import Literature.MathematicalPhysics.QuantumFieldTheory.Balaban1983to89.B8Real123FlatTranslateRec
import Literature.MathematicalPhysics.QuantumFieldTheory.Balaban1983to89.Node00.CarriersB8CubeDentedRecTranslate
import Literature.MathematicalPhysics.QuantumFieldTheory.Balaban1983to89.B8Prop6DentedCubeMemberScalarGammaHolds

/-!
# `Balaban1983to89.B8Real123CubeMemberRec` — [Balaban1985RegularSpaces] (1.91)–(1.92), (1.98), (1.101) (= [Balaban1985BackgroundPropagators] THEOREMS 3.1–3.2 AT `U = 1`)
# ON THE CUBE MEMBER `{□_j}` OF (1.131) AND ON THE DENTED CUBE TOWER `{Ω′_j}` OF [Balaban1985Variational] (148)–(150), FOR THE RECORD's CENTRED TOWER
# ([Balaban1987RG1] (0.3)) — the record twins of dag-n05-c's `B8Thm32GBoundCubeMemberHolds.prop6_real123_printed` (pure member, every truncation) and of
# `B8Real123DentedCubeMember.Real123DentedCubeMemberPrinted` (dented member, top truncation), BOTH UNCONDITIONAL by translation (`B8Real123FlatTranslateRec`)

statement-level skeleton of published theorems with citation tags; proofs where landed; nothing here is a claim about the Yang–Mills mass gap

CITATION HEADER (lean-in-tree rule).  Cell `pub-ymgap` (HUMAN RULING D-0062), «N05-REC» road (director-ym №254∕№255; LEAD PEN dag-n05-e g38; desk `R6-PLAN.md` §2 row (e)′-3:
the engine crown `B8Prop6DentedCubeMemberScalarGammaOfNamedFacts` feeds the γ-crown's REAL hypothesis from `prop6_real123_printed` below the top truncation and from
`Real123DentedCubeMemberPrinted` at the top; its record twin consumes THIS file's `prop6_real123_printedZ` and `Real123DentedCubeMemberPrintedZ`).  [6] =
[Balaban1985RegularSpaces] (1.91)–(1.92) p. 91, (1.98) p. 92, (1.101) p. 93, (1.131) p. 99, p. 98, (1.4) p. 77; [4] = [Balaban1985BackgroundPropagators] Thm 3.1 (3.47) p. 398,
Thm 3.2 (3.48) p. 398; [15] = [Balaban1985Variational] p. 300, (148)–(151) p. 301; [B6] = [Balaban1984PropagatorsII] Prop. 2.3 (2.87) p. 238; [I] = [Balaban1987RG1] (0.3)
p. 252.  `--kind definition --supports stmt-QuantumFields-20541` (K0⁷; count-neutral).
REUSED BY NAME: the engine theorems `B8Thm32GBoundCubeMemberHolds.prop6_real123_printed` (dag-n05-c; pure member, PROVED),
`B8Prop6DentedCubeMemberScalarGammaOfGBound.real123Dented_of_real1_gbound` with `B8Eq1101DentedCubeMemberRealPrinted.{real1DentedCubeMemberPrinted_of_one_le,
real1M4DentedCubeMemberPrinted_of_one_le}` and `B8Thm32GBoundDentedCubeMemberHolds.gBoundDentedCubeMemberPrinted_of_one_le` (this lineage g31∕g32; dented member,
PROVED); the transfer `B8Real123FlatTranslateRec.real123Block_translate`; the dictionaries `B8Ineq159FlatCubeMemberPrintedRec.{image_add_ctrShift_cubeFamZ,
image_add_ctrShift_cubeLamSZ}` (pure) and `Node00.CubeB8DZ.{translate, image_add_ctrShift_sq, image_add_ctrShift_lamS, anchored_translate}`
(`Node00/CarriersB8CubeDentedRecTranslate`, dented); print's weights `B8Eq1101CubeMemberWeights.wPrinted` (dag-n05-c).
WHAT IS PROVED (sorry-free).  §1 ★★ `prop6_real123_printedZ (d ℓ) (1 ≤ ℓ) (Odd (ℓ+1))` — the statement of `prop6_real123_printed d ℓ` with `cubeFam false ↦ cubeFamZ false`,
`cubeLamS ↦ cubeLamSZ`, `blockMap ((ℓ+1)ʲ) ↦ flmZ (ℓ+1) j`, the REAL block packaged as `Real123Block` — UNCONDITIONAL (same constants and thresholds).  §2 def ★
`Real123DentedCubeMemberPrintedZ d ℓ` (the record twin of `Real123DentedCubeMemberPrinted d ℓ`: `CubeB8D ↦ CubeB8DZ`, labels `flmZ`, the dent premise on the grid of side
`M_hL^{k+1}` anchored at the RECORD's fine lower corner `Lᵏ(c.a − c.ρ) − c_k·𝟙`), ★★ `real123DentedCubeMemberPrintedZ_of_printed (Odd (ℓ+1))` (engine ⟹ record), ★★★
`real123DentedCubeMemberPrintedZ_holds (d ℓ) (1 ≤ ℓ) (Odd (ℓ+1))` — UNCONDITIONAL.
HONEST SCOPE.  Flat-background bookkeeping transfers of already-proved theorems; no new estimate; nothing of [4]∕[6]∕[15]∕[B6]∕[I] newly asserted; `HThm4Rec` UNDISCHARGED;
N05 ∕ N07 NOT discharged; counts unmoved (typed 28∕28 · discharged 8∕28); one finite 𝕋⁴ programme at fixed ε — nothing continuum ∕ ℝ⁴ ∕ OS ∕ mass gap ∕ Clay.  No `instance`,
no `notation`, no `sorry`.
-/

set_option autoImplicit false
noncomputable section
open scoped BigOperators Matrix

namespace Literature.MathematicalPhysics.QuantumFieldTheory.Balaban1983to89.B8Real123CubeMemberRec

open BlockAveragingZd (ctrShift)
open Literature.MathematicalPhysics.QuantumLattice (blockMap)
open B8Eq119TwistedAxialRec (flmZ)
open B8Eq131CubesAdmissible (cubeFam)
open B8Eq131CubesAdmissibleRec (cubeFamZ)
open B8CubeMemberZd (cubeLamS)
open B8CubeMemberZdRec (cubeLamSZ)
open B8Eq1101CubeMemberWeights (wPrinted)
open B8Real123FlatTranslateRec (Real123Block real123Block_translate)
open B8Ineq159FlatCubeMemberPrintedRec (image_add_ctrShift_cubeFamZ image_add_ctrShift_cubeLamSZ)
open B8Thm32GBoundCubeMemberHolds (prop6_real123_printed)
open B8Real123DentedCubeMember (Real123DentedCubeMemberPrinted)
open B8Prop6DentedCubeMemberScalarGammaOfGBound (real123Dented_of_real1_gbound)
open B8Eq1101DentedCubeMemberRealPrinted (real1DentedCubeMemberPrinted_of_one_le real1M4DentedCubeMemberPrinted_of_one_le)
open B8Thm32GBoundDentedCubeMemberHolds (gBoundDentedCubeMemberPrinted_of_one_le)
open Node00 (CubeB8D CubeB8DZ)

/-! ## §1 The pure cube member, every truncation, centred tower -/

/-- ★★ (RECORD TWIN of `B8Thm32GBoundCubeMemberHolds.prop6_real123_printed`.) **[Balaban1985RegularSpaces] (1.91)–(1.92), (1.101), (1.98) AT `U = 1` ON THE CENTRED CUBE
MEMBER `{□_j}` OF (1.131), EVERY TRUNCATION `1 ≤ n ≤ k`, UNCONDITIONAL** (`L = ℓ + 1` odd, `ℓ ≥ 1`): the three REAL inequality families of the flat p6 consumer
(`Real123Block`, centred labels `flmZ`) on the explicit matrices of the record tower `cubeFamZ false (ℓ+1) a M ρ k` with cells `cubeLamSZ (ℓ+1) a M ρ k n` at print's
weights `wPrinted`, for every cube datum on print's p. 98 big-block sub-lattice (`M_hL ∣ ρ`, `M_hL ∣ M`, `ρ ≥ R·M_hL`, `R ≥ 2L`, `N₀ + 1 ≤ R·L·M_h`, `ρ₀ ≤ ρ`), above
threshold.  Proof: the engine theorem on the translated datum (same `a, M, ρ, k`; `cubeFamZ + c_k = cubeFam`, `cubeLamSZ + c_{k−j} = cubeLamS`) and `real123Block_translate`.
Same constants `B_G, B′₀ᴴ, B′₂, B_R, ρ₀, M₀, N₀` as the engine's.
[cite: Balaban1985RegularSpaces, (1.91)–(1.92) p.91, (1.98) p.92, (1.101) p.93, p.98; Balaban1985BackgroundPropagators, Theorem 3.1 (3.47) p.398, Theorem 3.2 (3.48) p.398; Balaban1984PropagatorsII, Prop. 2.3 (2.87) p.238; Balaban1987RG1, (0.3) p.252] -/
theorem prop6_real123_printedZ (d ℓ : ℕ) (hℓ : 1 ≤ ℓ) (hodd : Odd (ℓ + 1)) :
    ∃ BG B₀'H B₂' BR ρ₀ M₀ : ℝ, ∃ N₀ : ℕ, 0 < BG ∧ 0 < B₀'H ∧ 0 ≤ B₂' ∧ 0 ≤ BR ∧ 0 < M₀ ∧ 0 < N₀ ∧
      ∀ (η : ℝ), 0 < η → ∀ (Mh : ℕ), 3 ≤ Mh → M₀ ≤ ((ℓ : ℝ) + 1) * Mh →
      ∀ (a : Fin (d + 1) → ℤ) (M ρ k n R : ℕ), 1 ≤ n → n ≤ k → Mh * (ℓ + 1) ∣ ρ → Mh * (ℓ + 1) ∣ M → 0 < ρ →
        R * (Mh * (ℓ + 1)) ≤ ρ → 2 * (ℓ + 1) ≤ R → N₀ + 1 ≤ R * ((ℓ + 1) * Mh) → ρ₀ ≤ (ρ : ℝ) →
      Real123Block (ℓ + 1) (flmZ (ℓ + 1)) η n (wPrinted d ℓ η) (cubeFamZ false (ℓ + 1) a M ρ k) (cubeLamSZ (ℓ + 1) a M ρ k n) BG B₀'H B₂' BR := by
  obtain ⟨BG, B₀'H, B₂', BR, ρ₀, M₀, N₀, hBG, hB₀'H, hB₂', hBR, hM₀, hN₀, H⟩ := prop6_real123_printed d ℓ hℓ
  refine ⟨BG, B₀'H, B₂', BR, ρ₀, M₀, N₀, hBG, hB₀'H, hB₂', hBR, hM₀, hN₀, ?_⟩
  intro η hη Mh hMh hM0 a M ρ k n R hn1 hnk hρdiv hMdiv hρpos hRρ h2R hN01 hρ0
  have hE : Real123Block (ℓ + 1) (fun j => blockMap ((ℓ + 1) ^ j)) η n (wPrinted d ℓ η) (cubeFam false (ℓ + 1) a M ρ k)
      (cubeLamS (ℓ + 1) a M ρ k n) BG B₀'H B₂' BR :=
    H η hη Mh hMh hM0 a M ρ k n R hn1 hnk hρdiv hMdiv hρpos hRρ h2R hN01 hρ0
  have hfam : cubeFam false (ℓ + 1) a M ρ k = fun j => (fun x : Fin (d + 1) → ℤ => x + fun _ => (ctrShift (ℓ + 1) k : ℤ)) '' cubeFamZ false (ℓ + 1) a M ρ k j :=
    funext fun j => (image_add_ctrShift_cubeFamZ hodd false a M ρ k j).symm
  have hlam : cubeLamS (ℓ + 1) a M ρ k n = fun j => (fun z : Fin (d + 1) → ℤ => z + fun _ => (ctrShift (ℓ + 1) (k - j) : ℤ)) '' cubeLamSZ (ℓ + 1) a M ρ k n j :=
    funext fun j => (image_add_ctrShift_cubeLamSZ (ℓ + 1) a M ρ k n j).symm
  rw [hfam, hlam] at hE
  exact real123Block_translate hodd hnk hE

/-! ## §2 The dented cube member, top truncation, centred tower -/

/-- (RECORD TWIN of `B8Real123DentedCubeMember.Real123DentedCubeMemberPrinted`.) **[Balaban1985RegularSpaces] (1.91)–(1.92), (1.101), (1.98) AT `U = 1` ON THE DENTED
RECORD CUBE TOWER `{Ω′_j}` OF [Balaban1985Variational] (148)–(150), TOP TRUNCATION** ([4] Theorems 3.1–3.2 for the operators «defined … for the sequence {Ω′_j} instead of
{Ω_j}», [15] p. 301): constants `B_G > 0`, `B′₀ᴴ > 0`, `B′₂, B_R ≥ 0` and thresholds `ρ₀, M₀, N₀` such that for every `η > 0`, `M_h ≥ 3` with `M₀ ≤ L·M_h`, every
dented RECORD cube datum `c : CubeB8DZ (d+1) (ℓ+1) K Ω` on print's big-block sub-lattice (`M_hL ∣ c.ρ`, `M_hL ∣ c.M`, `R·M_hL ≤ c.ρ`, `2L ≤ R`, `N₀ + 1 ≤ R·L·M_h`,
`ρ₀ ≤ c.ρ`) whose ambient top member `Ω_k` is a union of cubes of side `M_hL^{k+1}` of the grid anchored at `□_k`'s fine lower corner `Lᵏ(c.a − c.ρ) − c_k·𝟙` (centred
blow-up; (1.4)₂), the three REAL families (`Real123Block`, centred labels `flmZ`, print's weights `wPrinted`) hold on the dented record tower `c.sq` with cells `c.lamS`.
The matrix of the engine's `Real123DentedCubeMemberPrinted d ℓ` under `CubeB8D ↦ CubeB8DZ`, `blockMap ((ℓ+1)ʲ) ↦ flmZ (ℓ+1) j`, record anchor.  Named here; PROVED
below (`real123DentedCubeMemberPrintedZ_holds`).
[cite: Balaban1985RegularSpaces, (1.91)–(1.92) p.91, (1.98) p.92, (1.101) p.93, p.98, (1.4) p.77; Balaban1985BackgroundPropagators, Theorem 3.1 (3.47) p.398, Theorem 3.2 (3.48) p.398; Balaban1985Variational, (148)–(151) p.301, p.300; Balaban1984PropagatorsII, Prop. 2.3 (2.87) p.238; Balaban1987RG1, (0.3) p.252] -/
def Real123DentedCubeMemberPrintedZ (d ℓ : ℕ) : Prop :=
  ∃ BG B₀'H B₂' BR ρ₀ M₀ : ℝ, ∃ N₀ : ℕ, 0 < BG ∧ 0 < B₀'H ∧ 0 ≤ B₂' ∧ 0 ≤ BR ∧
    ∀ (η : ℝ), 0 < η → ∀ (Mh : ℕ), 3 ≤ Mh → M₀ ≤ ((ℓ : ℝ) + 1) * Mh →
    ∀ (K' : ℕ) (Ω : ℕ → Set (Fin (d + 1) → ℤ)) (c : CubeB8DZ (d + 1) (ℓ + 1) K' Ω) (R : ℕ),
      Mh * (ℓ + 1) ∣ c.ρ → Mh * (ℓ + 1) ∣ c.M → R * (Mh * (ℓ + 1)) ≤ c.ρ → 2 * (ℓ + 1) ≤ R → N₀ + 1 ≤ R * ((ℓ + 1) * Mh) → ρ₀ ≤ (c.ρ : ℝ) →
      (∀ x y : Fin (d + 1) → ℤ,
          blockMap (Mh * (ℓ + 1) ^ (c.k + 1)) (x - fun i => (((ℓ + 1 : ℕ) : ℤ)) ^ c.k * (c.a i - c.ρ) - (ctrShift (ℓ + 1) c.k : ℤ)) =
            blockMap (Mh * (ℓ + 1) ^ (c.k + 1)) (y - fun i => (((ℓ + 1 : ℕ) : ℤ)) ^ c.k * (c.a i - c.ρ) - (ctrShift (ℓ + 1) c.k : ℤ)) →
          x ∈ Ω c.k → y ∈ Ω c.k) →
      Real123Block (ℓ + 1) (flmZ (ℓ + 1)) η c.k (wPrinted d ℓ η) c.sq c.lamS BG B₀'H B₂' BR

/-- ★★ **THE RECORD FACT FROM THE ENGINE FACT, BY TRANSLATION** (odd `L = ℓ + 1`): the engine fact at the translated datum `c.translate` (whose dented tower and cells are
the record's translated, `image_add_ctrShift_sq ∕ _lamS`; dent premise by `anchored_translate`) is the ENGINE-labelled block on the translated tower, and
`real123Block_translate` returns the record block.  Same constants. [cite: Balaban1985RegularSpaces, (1.91)–(1.92) p.91, (1.98) p.92, (1.101) p.93; Balaban1985Variational, (148)–(151) p.301; Balaban1987RG1, (0.3) p.252] -/
theorem real123DentedCubeMemberPrintedZ_of_printed (d ℓ : ℕ) (hodd : Odd (ℓ + 1)) (h : Real123DentedCubeMemberPrinted d ℓ) :
    Real123DentedCubeMemberPrintedZ d ℓ := by
  obtain ⟨BG, B₀'H, B₂', BR, ρ₀, M₀, N₀, hBG, hB₀'H, hB₂', hBR, H⟩ := h
  refine ⟨BG, B₀'H, B₂', BR, ρ₀, M₀, N₀, hBG, hB₀'H, hB₂', hBR, ?_⟩
  intro η hη Mh hMh hM0 K' Ω c R hρdiv hMdiv hRρ h2R hN01 hρ0 hΩ
  have hE : Real123Block (ℓ + 1) (fun j => blockMap ((ℓ + 1) ^ j)) η (c.translate hodd).k (wPrinted d ℓ η) (c.translate hodd).sq (c.translate hodd).lamS
      BG B₀'H B₂' BR :=
    H η hη Mh hMh hM0 K' _ (c.translate hodd) R hρdiv hMdiv hRρ h2R hN01 hρ0 (c.anchored_translate hΩ)
  have hsq : (c.translate hodd).sq = fun j => (fun x : Fin (d + 1) → ℤ => x + fun _ => (ctrShift (ℓ + 1) c.k : ℤ)) '' c.sq j :=
    funext fun j => (c.image_add_ctrShift_sq hodd j).symm
  have hlam : (c.translate hodd).lamS = fun j => (fun z : Fin (d + 1) → ℤ => z + fun _ => (ctrShift (ℓ + 1) (c.k - j) : ℤ)) '' c.lamS j :=
    funext fun j => (c.image_add_ctrShift_lamS hodd j).symm
  rw [hsq, hlam] at hE
  exact real123Block_translate hodd le_rfl hE

/-- ★★★ **(1.91)–(1.92), (1.101), (1.98) AT `U = 1` ON THE DENTED RECORD CUBE TOWER, TOP TRUNCATION — UNCONDITIONAL** (`L = ℓ + 1` odd, `ℓ ≥ 1`): the engine's dented fact,
assembled from the PROVED dented REAL-1 ∕ REAL-1′ ∕ 𝒢-bound facts (`real123Dented_of_real1_gbound`, `real1DentedCubeMemberPrinted_of_one_le`,
`real1M4DentedCubeMemberPrinted_of_one_le`, `gBoundDentedCubeMemberPrinted_of_one_le`), moved to the record tower by `real123DentedCubeMemberPrintedZ_of_printed`.
[cite: Balaban1985RegularSpaces, (1.91)–(1.92) p.91, (1.98) p.92, (1.101) p.93; Balaban1985BackgroundPropagators, Theorem 3.1 (3.47) p.398, Theorem 3.2 (3.48) p.398; Balaban1985Variational, (148)–(151) p.301; Balaban1984PropagatorsII, Prop. 2.3 (2.87) p.238; Balaban1987RG1, (0.3) p.252] -/
theorem real123DentedCubeMemberPrintedZ_holds (d ℓ : ℕ) (hℓ : 1 ≤ ℓ) (hodd : Odd (ℓ + 1)) : Real123DentedCubeMemberPrintedZ d ℓ :=
  real123DentedCubeMemberPrintedZ_of_printed d ℓ hodd
    (real123Dented_of_real1_gbound d ℓ hℓ (real1DentedCubeMemberPrinted_of_one_le d ℓ hℓ) (real1M4DentedCubeMemberPrinted_of_one_le d ℓ hℓ)
      (gBoundDentedCubeMemberPrinted_of_one_le d ℓ hℓ))

end Literature.MathematicalPhysics.QuantumFieldTheory.Balaban1983to89.B8Real123CubeMemberRec

end

/-! ## Axiom audit (gate whitelist: `propext`, `Classical.choice`, `Quot.sound`) -/
#print axioms Literature.MathematicalPhysics.QuantumFieldTheory.Balaban1983to89.B8Real123CubeMemberRec.prop6_real123_printedZ
#print axioms Literature.MathematicalPhysics.QuantumFieldTheory.Balaban1983to89.B8Real123CubeMemberRec.real123DentedCubeMemberPrintedZ_holds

### What you will do
Your output should be the listing's lines, exact and complete, from its first line to the line that contains "(dented member, top", inclusive.

### Response area
import Literature.MathematicalPhysics.QuantumFieldTheory.Balaban1983to89.B8Real123FlatTranslateRec
import Literature.MathematicalPhysics.QuantumFieldTheory.Balaban1983to89.Node00.CarriersB8CubeDentedRecTranslate
import Literature.MathematicalPhysics.QuantumFieldTheory.Balaban1983to89.B8Prop6DentedCubeMemberScalarGammaHolds

/-!
# `Balaban1983to89.B8Real123CubeMemberRec` — [Balaban1985RegularSpaces] (1.91)–(1.92), (1.98), (1.101) (= [Balaban1985BackgroundPropagators] THEOREMS 3.1–3.2 AT `U = 1`)
# ON THE CUBE MEMBER `{□_j}` OF (1.131) AND ON THE DENTED CUBE TOWER `{Ω′_j}` OF [Balaban1985Variational] (148)–(150), FOR THE RECORD's CENTRED TOWER
# ([Balaban1987RG1] (0.3)) — the record twins of dag-n05-c's `B8Thm32GBoundCubeMemberHolds.prop6_real123_printed` (pure member, every truncation) and of
# `B8Real123DentedCubeMember.Real123DentedCubeMemberPrinted` (dented member, top truncation), BOTH UNCONDITIONAL by translation (`B8Real123FlatTranslateRec`)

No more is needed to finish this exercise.